2. Non-Blocking Execution

All operations use async/await to avoid blocking:

# Schedule tasks without waiting for completion
await self._schedule_ready_tasks(ready_tasks, constellation)

# Wait for ANY task to complete (not all)
await self._wait_for_task_completion()

This enables maximum concurrency - new tasks can be scheduled while others are still executing.

3. Dynamic Adaptation

The constellation can be modified during execution:

# Synchronization point: merge agent's edits with runtime progress
constellation = await self._sync_constellation_modifications(constellation)

After synchronization, the orchestrator immediately identifies and schedules newly ready tasks based on the updated DAG structure.

The orchestrator treats the TaskConstellation as a living data structure that evolves during execution, not a static plan fixed at the start.

Task Scheduling Mechanism

Ready Task Identification

Tasks become "ready" when all their dependencies are satisfied:

ready_tasks = constellation.get_ready_tasks()

The TaskConstellation determines readiness by checking:

  1. Status: Task must be in PENDING state
  2. Dependencies: All prerequisite tasks must be completed
  3. Conditions: Any conditional dependencies must evaluate to True

Implementation in TaskConstellation:

def get_ready_tasks(self) -> List[TaskStar]:
    """Get all tasks ready to execute."""
    ready_tasks = []
    for task in self._tasks.values():
        if task.is_ready_to_execute:
            # Double-check dependencies satisfied
            if self._are_dependencies_satisfied(task.task_id):
                ready_tasks.append(task)

    # Sort by priority (higher first)
    ready_tasks.sort(key=lambda t: t.priority.value, reverse=True)
    return ready_tasks

Priority Scheduling

Ready tasks are sorted by priority before dispatching, ensuring critical tasks execute first when multiple tasks are ready simultaneously.

Asynchronous Task Dispatch

Once ready tasks are identified, they're dispatched concurrently:

async def _schedule_ready_tasks(
    self, ready_tasks: List[TaskStar], constellation: TaskConstellation
) -> None:
    """Schedule ready tasks for execution."""

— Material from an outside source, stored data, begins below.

/-! ### The strong endpoint `L²_t L^∞_x` (Shinbrot `p = ∞`; Kozono–Taniuchi's `L²BMO` contains it) -/

/-- **`L²(t₀,T; L^∞)` ⇒ NO ENERGY JUMP** (the `p = ∞` endpoint of Shinbrot's scale, SIAM J. Math.
Anal. 5 (1974); contained in Kozono–Taniuchi's `L²BMO` class; at a first blow-up time of the frame).
`(u,p)` classical on `[0,T)` (`ν, T > 0`), Leray–Hopf on `[0,T]` from a rapidly decaying datum; a
sup-norm majorant `‖u(τ,x)‖ ≤ b(τ)` for `τ < T` near `T` with `b` a.e.-measurable on `(t₀,T)`,
`t₀ < T`, and `∫_{t₀}^T b² < ∞`. Then `∫‖u(t) − u(T)‖² → 0` as `t ↑ T`. Proof: Chebyshev
(`meas_ge_le_lintegral_div`) puts `b` in `L^{2,w}(t₀,T)` with `N² = ∫b² + 1`, and
`tendsto_integral_norm_sub_sq_of_weakL2Linfty` applies. Neither this class nor the Type-I rate
contains the other (`C/√(T−t) ∉ L²`); both are inside the intermittent Type-I class. [folklore] -/
theorem tendsto_integral_norm_sub_sq_of_L2Linfty {ν T : ℝ} (hν : 0 < ν) (hT : 0 < T)
    {u : ℝ → EuclideanSpace ℝ (Fin 3) → EuclideanSpace ℝ (Fin 3)} {p : ℝ → EuclideanSpace ℝ (Fin 3) → ℝ}
    (hcl : IsClassicalNSSolutionOn (Ico 0 T) ν 0 u p) (hLH : IsLerayHopfOn T ν 0 (u 0) u)
    (hdec : HasRapidSpatialDecay (u 0)) {b : ℝ → ℝ}
    (hub : ∀ᶠ τ in 𝓝[<] T, ∀ x, ‖u τ x‖ ≤ b τ)
    {t₀ : ℝ} (ht₀ : t₀ < T) (hbm : AEMeasurable b (volume.restrict (Ioo t₀ T)))
    (hfin : ∫⁻ τ in Ioo t₀ T, ENNReal.ofReal (b τ ^ 2) ≠ ⊤) :
    Tendsto (fun t => ∫ x, ‖u t x - u T x‖ ^ 2) (𝓝[<] T) (𝓝 0) := by
  set B : ℝ := (∫⁻ τ in Ioo t₀ T, ENNReal.ofReal (b τ ^ 2)).toReal with hBdef
  have hB0 : 0 ≤ B := ENNReal.toReal_nonneg
  set N : ℝ := Real.sqrt (B + 1) with hNdef
  have hN : 0 < N := Real.sqrt_pos.2 (by linarith)
  have hN2 : N ^ 2 = B + 1 := Real.sq_sqrt (by linarith)
  refine tendsto_integral_norm_sub_sq_of_weakL2Linfty hν hT hcl hLH hdec hub ht₀ hbm hN fun l hl => ?_
  have hF : AEMeasurable (fun τ => ENNReal.ofReal (b τ ^ 2)) (volume.restrict (Ioo t₀ T)) :=
    ENNReal.measurable_ofReal.comp_aemeasurable (hbm.pow_const 2)
  have hl2 : (0 : ℝ) < l ^ 2 := by positivity
  -- Chebyshev on `(t₀,T)`
  have hcheb := meas_ge_le_lintegral_div hF (ENNReal.ofReal_pos.2 hl2).ne' ENNReal.ofReal_ne_top
    (μ := volume.restrict (Ioo t₀ T)) (ε := ENNReal.ofReal (l ^ 2))
  have hsub : Ioo t₀ T ∩ {τ | l < b τ} ⊆
      {τ | ENNReal.ofReal (l ^ 2) ≤ ENNReal.ofReal (b τ ^ 2)} ∩ Ioo t₀ T := by
    rintro τ ⟨hτ, hlt⟩
    refine ⟨ENNReal.ofReal_le_ofReal ?_, hτ⟩
    exact pow_le_pow_left₀ hl.le (le_of_lt hlt) 2
  calc volume (Ioo t₀ T ∩ {τ | l < b τ})
      ≤ volume ({τ | ENNReal.ofReal (l ^ 2) ≤ ENNReal.ofReal (b τ ^ 2)} ∩ Ioo t₀ T) :=
        measure_mono hsub
    _ = volume.restrict (Ioo t₀ T) {τ | ENNReal.ofReal (l ^ 2) ≤ ENNReal.ofReal (b τ ^ 2)} :=
        (Measure.restrict_apply' measurableSet_Ioo).symm
    _ ≤ (∫⁻ τ in Ioo t₀ T, ENNReal.ofReal (b τ ^ 2)) / ENNReal.ofReal (l ^ 2) := hcheb
    _ = ENNReal.ofReal (B / l ^ 2) := by
        rw [hBdef, ENNReal.ofReal_div_of_pos hl2, ENNReal.ofReal_toReal hfin]
    _ ≤ ENNReal.ofReal ((N / l) ^ 2) := by
        refine ENNReal.ofReal_le_ofReal ?_
        rw [div_pow, hN2]
        exact div_le_div_of_nonneg_right (by linarith) hl2.le

end NoTerminalJolt

end Summit.NavierStokesRegularity.NavierStokesRegularity.Theorems

end
open VdC in
/-- **Kusmin–Landau block far from the origin**: for `0 < u ≤ m ≤ M` (integers `m, M`),
`‖∑_{m ≤ n ≤ M} n^{-iu}‖ ≤ 8π M / u` (increments `-(u/2π) log(1+1/n) ∈ [-1 + δ, -δ]`,
`δ = u/(4πM)`). [cite: GrahamKolesnik1991, Thm 2.1 (Kusmin–Landau), applied to f(y) = -(u/2π) log y] -/
theorem kl_block_far {u : ℝ} (hu : 0 < u) {m M : ℕ} (hm : u ≤ m) (hmM : m ≤ M) :
    ‖∑ n ∈ Finset.Icc (m : ℤ) M, e (phaseD u 0 n)‖ ≤ 8 * π * M / u := by
  have hπ : 3 < π := Real.pi_gt_three
  have hm0 : (0 : ℝ) < m := hu.trans_le hm
  have hM0 : (0 : ℝ) < M := hm0.trans_le (by exact_mod_cast hmM)
  have huM : u ≤ M := hm.trans (by exact_mod_cast hmM)
  set δ : ℝ := u / (4 * π * M) with hδdef
  have hδ : 0 < δ := by positivity
  have hδle : δ ≤ 1 / (4 * π) := by
    rw [hδdef, div_le_div_iff₀ (by positivity) (by positivity)]
    nlinarith
  have hδ2 : δ ≤ 1 / 2 := hδle.trans (by
    rw [div_le_div_iff₀ (by positivity) (by norm_num)]; nlinarith)
  have key := kusminLandau (φ := fun n : ℤ => phaseD u 0 n) (m := m) (M := M) (ν := -1) hδ hδ2 ?_ ?_
  · calc ‖∑ n ∈ Finset.Icc (m : ℤ) M, e (phaseD u 0 n)‖ ≤ 2 / δ := key
      _ = 8 * π * M / u := by rw [hδdef]; field_simp; ring
  · -- increments in `[-1 + δ, -δ]`
    intro n h1 h2
    have hmn : (m : ℝ) ≤ n := by exact_mod_cast h1
    have hn0 : (0 : ℝ) < n := hm0.trans_le hmn
    have hnu : u ≤ n := hm.trans hmn
    have hn1M : (n : ℝ) + 1 ≤ M := by
      have : n + 1 ≤ (M : ℤ) := h2
      have : ((n : ℤ) : ℝ) + 1 ≤ ((M : ℤ) : ℝ) := by exact_mod_cast this
      push_cast at this; linarith
    have hlog_up : Real.log (((n : ℝ) + 1) / n) ≤ 1 / n := by
      have := Real.log_le_sub_one_of_pos (by positivity : (0 : ℝ) < ((n : ℝ) + 1) / n)
      rwa [show ((n : ℝ) + 1) / n - 1 = 1 / n by field_simp; ring] at this
    have hlog_low : 1 / ((n : ℝ) + 1) ≤ Real.log (((n : ℝ) + 1) / n) := by
      have := Real.one_sub_inv_le_log_of_pos (by positivity : (0 : ℝ) < ((n : ℝ) + 1) / n)
      rwa [show 1 - (((n : ℝ) + 1) / n)⁻¹ = 1 / ((n : ℝ) + 1) by field_simp; ring] at this
    have hθ : phaseD u 0 ((n + 1 : ℤ) : ℝ) - phaseD u 0 n
        = -(u / (2 * π)) * Real.log (((n : ℝ) + 1) / n) := by
      rw [phaseD_zero, phaseD_zero, Real.log_div (by positivity) hn0.ne']
      push_cast; ring
    rw [hθ]
    have hc : 0 < u / (2 * π) := by positivity
    constructor
    · -- `-1 + δ ≤ -(u/2π) log(1 + 1/n)`: `(u/2π) log ≤ (u/2π)(1/n) ≤ 1/(2π)` and `δ ≤ 1/(4π)`
      have h3 : u / (2 * π) * Real.log (((n : ℝ) + 1) / n) ≤ 1 / (2 * π) := by
        calc u / (2 * π) * Real.log (((n : ℝ) + 1) / n) ≤ u / (2 * π) * (1 / n) :=
              mul_le_mul_of_nonneg_left hlog_up hc.le
          _ ≤ u / (2 * π) * (1 / u) := by
              apply mul_le_mul_of_nonneg_left _ hc.le
              exact one_div_le_one_div_of_le hu hnu
          _ = 1 / (2 * π) := by field_simp
      have h4 : (1 : ℝ) / (2 * π) + 1 / (4 * π) ≤ 1 := by
        rw [div_add_div _ _ (by positivity) (by positivity), div_le_one (by positivity)]
        nlinarith
      push_cast
      linarith
    · -- `-(u/2π) log(1+1/n) ≤ -δ`: `log ≥ 1/(n+1) ≥ 1/M` and `(u/2π)/M = 2δ ≥ δ`
      have h3 : 2 * δ ≤ u / (2 * π) * Real.log (((n : ℝ) + 1) / n) := by
        calc 2 * δ = u / (2 * π) * (1 / M) := by rw [hδdef]; field_simp; ring
          _ ≤ u / (2 * π) * (1 / ((n : ℝ) + 1)) := by
              apply mul_le_mul_of_nonneg_left _ hc.le
              exact one_div_le_one_div_of_le (by positivity) hn1M
          _ ≤ u / (2 * π) * Real.log (((n : ℝ) + 1) / n) :=
              mul_le_mul_of_nonneg_left hlog_low hc.le
      push_cast
      linarith
  · -- monotonicity of increments (concavity of `log`)
    intro n h1 h2
    have hn0 : (0 : ℝ) < n := by
      have : (m : ℝ) ≤ n := by exact_mod_cast h1
      linarith
    have hc : 0 < u / (2 * π) := by positivity
    simp only [phaseD_zero]
    push_cast
    have hlog : Real.log ((n : ℝ) + 2) + Real.log n ≤ 2 * Real.log ((n : ℝ) + 1) := by
      rw [← Real.log_mul (by positivity) hn0.ne', ← Real.log_rpow (by positivity),
        Real.rpow_two]
      exact Real.log_le_log (by positivity) (by nlinarith)
    nlinarith [hlog, hc]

    for task in ready_tasks:
        if task.task_id not in self._execution_tasks:
            # Create async task (non-blocking)
            task_future = asyncio.create_task(
                self._execute_task_with_events(task, constellation)
            )
            self._execution_tasks[task.task_id] = task_future

Key aspects:

  • Non-blocking dispatch: asyncio.create_task() schedules the task without waiting
  • Deduplication: Only schedule if not already in _execution_tasks dict
  • Tracking: Store task futures for later completion detection

Task Execution Lifecycle

Each task executes within its own coroutine that encapsulates the full lifecycle:

stateDiagram-v2 [*] --> PENDING PENDING --> RUNNING: start_execution() RUNNING --> COMPLETED: Success RUNNING --> FAILED: Error COMPLETED --> [*]: Publish event FAILED --> [*]: Publish event note right of RUNNING Task executes on device via device_manager end note note right of COMPLETED Mark in constellation Identify newly ready tasks Publish TASK_COMPLETED end note

Execution implementation:

async def _execute_task_with_events(
    self, task: TaskStar, constellation: TaskConstellation
) -> None:
    """Execute a single task and publish events."""

    try:
        # Publish TASK_STARTED event
        start_event = TaskEvent(
            event_type=EventType.TASK_STARTED,
            source_id=f"orchestrator_{id(self)}",
            timestamp=time.time(),
            data={"constellation_id": constellation.constellation_id},
            task_id=task.task_id,
            status=TaskStatus.RUNNING.value,
        )
        await self._event_bus.publish_event(start_event)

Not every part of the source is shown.